While the typical Black Friday crowd is determined, focused and prepared with pre-printed coupons and lists, the Thanksgiving night crowd is rowdy, grumpy, and unstructured. At one point, I was waiting in an unbelievably long line (I’m talking like 50 people) and asked the woman in front of me what the line was for. She had no idea, and neither did I. Yet we kept waiting. Turns out, Macy’s was selling Ugg-like boots at a 40 percent discount. When I realized I wasn’t in the market for those, I tried to leave the line, but it was impossible. People were squeezed in from all directions, and once the sales reps started tossing pairs of boots to people (albeit, gently), I knew I was out of my league. Eventually, I just gave up. The things I liked weren’t really on sale, and I ended up just sitting around waiting for my friend to purchase her perfume set, which came with a free umbrella.

As I waited, I started browsing on my phone to see if there were any good deals online. There were dozens of coupons and special offers in my inbox, many personalized based on my purchase history, so I started shopping. An item here, an item there, and I was finding great deals without all the shoving and yelling. This isn’t groundbreaking stuff, I know. In fact, this is why mobile retail is growing as quickly as it is. It’s convenient, it’s more personalized, and it’s just better.

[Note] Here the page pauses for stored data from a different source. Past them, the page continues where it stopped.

import Literature.IUT.LogThetaLattice.LatticeGlue
import HarnessLib

/-!
# [IUTchIII] Corollary 2.3 (iii): (e_ℜ) relative to the Kummer isomorphisms of Prop 2.1 (ii) / Thm 1.5 (iii) and the
# horizontal arrows, at the level of `F^{⊢×μ}`-prime-strips over the §1–§2 glue (proof companion of `RadialData.lean`)

Mochizuki, *Inter-universal Teichmüller Theory III*, kurims manuscript (May 2020), §2, Corollary 2.3 (iii), p. 75
[cite: Mochizuki2012, III Cor 2.3 (iii) p.75] (D-0012 claim key, status DISPUTED). Companion (abc-iut cell, layer L6,
DISCHARGE-L6 §F row F8, sub-DAG `plan/L6/SUBDAG-IUTchIII-Cor-23.md` rows r9–r12; SUPPLEMENT to abc-iut-w4-d026's
census file `EtalePictureThetaProofs.lean` — not imported, nothing restated: that file works with the Kummer
isomorphism `kummerT` of the LINK data and at the `F^⊩`-level `kummerFglAt`; this one places the Kummer isomorphism
of Prop 2.1 (ii) ON the `F^{⊢×μ}`-prime-strips of (e_ℜ)'s domain and Thm 1.5 (iii)'s ON (e_ℜ)'s codomain, both on
`RadialData`'s objects): elementary category theory over `LatticeGlue` (`LatticeGlue.lean`: ONE set of §1–§2 objects);
nothing here asserts a disputed claim or takes a side on [IUTchIII] Cor 3.12.

Printed text (p.75): "(iii) The [poly-]isomorphisms of `F^{⊢×μ}`-prime-strips of/induced by (e_ℜ), (b_{Morℜ}), (d_{Morℜ})
[cf. also (e_{Morℜ})] are compatible, relative to the Kummer isomorphisms of Proposition 2.1, (ii) [cf. also
Proposition 2.1, (vi)], and Theorem 1.5, (iii), with the poly-isomorphisms — arising from the horizontal arrows of
the Gaussian log-theta-lattice — of Theorem 1.5, (ii)."

What is DEFINED (compositions of glue data, plain-typed so that they compose literally with `Radial.envToDelta`)
and PROVED.
* `LatticeGlue.kummerEnvNat` / `kummerEnvAt` (row r9, Prop 2.1 (ii)): the Kummer isomorphism
  `†F^{⊢×μ}_{env} ⥲ F^{⊢×μ}_{env}(†D_>)` — `ThetaMonoidData.kummerFgl` on `F^{⊢×μ}`-prime-strips, landing in `RadialData`'s
  `F^{⊢×μ}_{env}(†D_>)` through `fglEnv_iso` — NATURAL in `†HT` (`kummerEnvAt_naturality`, `kummerEnvAt_conj`: the
  Kummer-conjugate of the Frobenius-like induced isomorphism is the étale-like (b_{Morℜ}) one).
* `LatticeGlue.fxmDeltaGlueAt`, `kummerDeltaAt`, `kummerDeltaTransport` (row r12, Thm 1.5 (iii)): the Kummer
  isomorphism `^{n,m}F^{⊢×μ}_△ ⥲ F^{⊢×μ}_△(^{n,m}D^⊢_△)` onto `RadialData`'s copy and the transport of Frobenius-like
  isomorphisms along it (= `BiCoricData.kummerTransport` conjugated by the glue, `kummerDeltaTransport_eq`); the
  transport of the FULL poly-isomorphism of Thm 1.5 (ii) is full (`image_kummerDeltaTransport_full`, abc-iut-L6-t3's
  `kummerTransport_image_full` moved along the glue; row r11).
* Row r10, Prop 2.1 (vi): the natural isomorphism `F^{⊢×}_△(†D^⊢_△) ⥲ F^{⊢×}_{env}(†D_>)` (`LatticeGlue.envNatE`) is a
  constituent of [the inverse of] (e_ℜ) (`envNatE_mem_envToDelta`).
* (iii) proper: `single_kummerEnvAt_comp_envToDelta`, `cor23iii_kummer_full` ((e_ℜ) transported along BOTH Kummer
  isomorphisms is the full poly-isomorphism `†F^{⊢×μ}_{env} ⥲ †F^{⊢×μ}_△`), `cor23iii_comp_full` (mechanism),
  `cor23iii_horizontal_full` ((e_ℜ) followed by the Kummer transport of the full poly-isomorphism of the horizontal
  arrow is full), `cor23iii_bMor_compatible` ((b_{Morℜ}), (d_{Morℜ}), (e_{Morℜ}) relative to the Kummer isomorphism, via
  `Radial.Hom.compatible_envToDelta`).

Deliberately NOT here: Cor 2.3 (i), (ii), (iv) (`EtalePictureThetaProofs.lean`, `EtalePictureChainProofs.lean`).
Non-vacuity: `LatticeGlue` is inhabited (`StripFrameWitness.twoGlue`, abc-iut-L6-t3). Typed ≠ endorsed.
-/

namespace Literature.IUT.LogThetaLattice
/-
Copyright: the b2b-balaban T⁴-continuum CRUX team, row NE7b OWNER lineage `t4-ne7b-p1` (gen 107). Project licence.
-/
import Literature.Probability.Moments.BrascampLiebVarianceViaPrekopaLeindler

/-!
# THE BRASCAMP–LIEB VARIANCE INEQUALITY ON A CONVEX WINDOW: `Var_{ν_{V,K}}(f) ≤ λ⁻¹ ∫‖Df‖² dν_{V,K}` for the WINDOWED tilt
# `ν_{V,K} = 1_K e^{−V}dx ∕ ∫_K e^{−V}`, `K` CONVEX, `V` `λ`-uniformly convex ON `K` ONLY (row NE7b, node U5c; the refuter's
# σ-ne7bref-g68-2 «penalty lemma», proved WITHOUT the penalty; kernel theorems)

Cell `pub-balaban`, sub-cell `t4`, spine estimate NE7b (`T4WeightBudget.RelWeightBound`; the cell's OWN estimate — NOT PRINTED in
[Bałaban 1983–89], NOT PROVED).  Crux-route work under `Spine/NE7b/` by the row's OWNER; NOTHING of Bałaban's is named or asserted;
no `T4Continuum/Support` leaf typed; no `def`; zero `sorry`.

WHY.  The owner's convexity road (`…NE7b.ConvexTiltMoment`, T-60a′) bounds the sacrificed exponential moment by tilted second
moments through the tree's Brascamp–Lieb variance inequality `Literature.Probability.Moments.variance_tilted_le`, whose letter asks the
exponent `V` to be `λ`-uniformly convex on the WHOLE carrier.  Print's exponents are convex only on their small-field WINDOWS, which
ARE convex sets (balls ∕ slabs; idea-1 T-61, refuter F397), and `ConvexTiltMoment` §4 carried a window only at the price of a
whole-carrier convex extension plus a mass-fraction divisor `1∕(1−η)`.  The refuter (PRICING-NE7b v72 F395 (Q1)(b), σ-ne7bref-g68-2;
idea-1 g61 T-61b (ii)) booked ONE kernel lemma of real analysis: Brascamp–Lieb for the windowed tilt with convexity used ON `K` ONLY,
suggested via the penalty `V + N·dist(·,K)²` and monotone convergence.  THIS FILE proves that lemma DIRECTLY, without a penalty:
Prékopa–Leindler (the tree's `Literature.Analysis.Convexity.prekopaLeindler_integral`) is applied to the INDICATOR-weighted triple
`1_K e^{−V}`, `1_K e^{−V+εφ}`, `1_K e^{−V+εφ∕2+ε²w}` — the only convexity input is the midpoint inequality of `V` between points of
`K`, whose midpoint lies in `K` —, the tree's Hopf–Lax bound `hopfLax_le` and second-order extraction `variance_le_of_exp_moment_le`
are used BY NAME, and general `C¹` test functions are reached by EXHAUSTION `K ∩ B̄(0,R)`, `R → ∞` (on a bounded window every `C¹`
function agrees with a compactly supported one), not by bump truncation.

WHAT IS PROVED ([folklore] real analysis; [cite: BrascampLieb1976, Thm 4.1] for the inequality itself):
* §1 `midpoint_mem_and_le_of_uniformlyConvexOn` — `V(½x+½y) + (λ∕8)‖x−y‖² ≤ (V x + V y)∕2` for `x, y ∈ K`, from the first-order
  letter ON `K`.
* §2 `setIntegral_exp_mul_setIntegral_exp_le_sq` (Prékopa–Leindler at `s = ½` for exponentials RESTRICTED to a convex `K`) and
  **`integral_exp_windowTilted_le_sq`**: `∫ e^{εφ} dν_{V,K} ≤ (∫ e^{εφ∕2 + ε²(‖Dφ‖+δ)²∕(8λ)} dν_{V,K})²` for `φ ∈ C¹_c`, small `ε`.
* §3 **`variance_windowTilted_le_of_hasCompactSupport`**: `Var_{ν_{V,K}}(φ) ≤ λ⁻¹∫‖Dφ‖² dν_{V,K}` for `φ ∈ C¹_c`.
* §4 **`variance_windowTilted_le`**: the same for `C¹` `f` with `f, f², ‖Df‖² ∈ L¹(ν_{V,K})`, by exhaustion.
Letters: `K` convex and measurable with `volume K ≠ 0`; `V` continuous on the carrier (its values OFF `K` never enter — any continuous
extension serves) with `∀ x ∈ K, ∀ y ∈ K, V x + ⟪∇V x, y − x⟫ + (λ∕2)‖y − x‖² ≤ V y`; `e^{−V}` integrable ON `K`.

NOT HERE (honest): the road's display on the window (`…NE7b.ConvexWindowTiltMoment`, next file); which `K`, `V`, `λ` Bałaban's steps
produce (Δ4-num ∕ (A3) readings); anything of Bałaban's.  NE7b NOT PRINTED ∕ NOT PROVED; spine PROVED 0∕9; rung (B)+1 on a FINITE
torus — NOT infinite volume, NOT the mass gap, NOT Clay.
HONEST DEPENDENCY: continuum YM on T⁴ ⇐ BetaPertH ∧ nine spine estimates (0/9 proved); BetaPertH ⇐ (D1) ∧ (D4) ∧ CAP+tail.
-/

set_option autoImplicit false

Long story short, this holiday season, retailers are going to have to try harder to get shoppers into stores, and I’m eager to see what how they’re going to accomplish this. In the meantime, here are a couple of other interesting sales trends to expect this holiday season, courtesy of IBM.

More Digital Coupons, Greater Savings for Consumers:  As consumers become more comfortable with digital couponing, IBM expects shoppers to cash in this holiday. Consumers will spend on average $123.28 per online order over the five-day holiday period, a decrease of 2.9 percent over 2013.  At the same time, however, shoppers will buy an average of 4.4 items per online order, an increase of 17 percent year-over-year.  

Retailers Give the Gift of Less Spam: As retailers use analytics to deliver much more personalized customer promotions, IBM predicts they will be rewarded with a 10 percent higher click-through rate for emails sent during the five-day shopping period.  The company also estimates that 35 percent of all click-throughs will happen on a mobile device.  The highest volume of emails is expected on Cyber Monday.

Smartphones Browse, Tablets Buy:  Smartphones will continue to lead in mobile browsing over the five-day shopping period, accounting for 29 percent of all online traffic versus 15 percent for tablets.  However, IBM predicts tablets will account for twice as many mobile purchases than smartphones thanks to the larger screen size.

In-store Growth Led by Health and Beauty Gifts:  While online sales come of age, IBM also predicts strong offline performance with in-store sales growing four percent across November and December.  Health and Beauty products are expected to lead with 4.2 percent and 4.7 percent growth, followed by women’s clothing at 2.61 percent.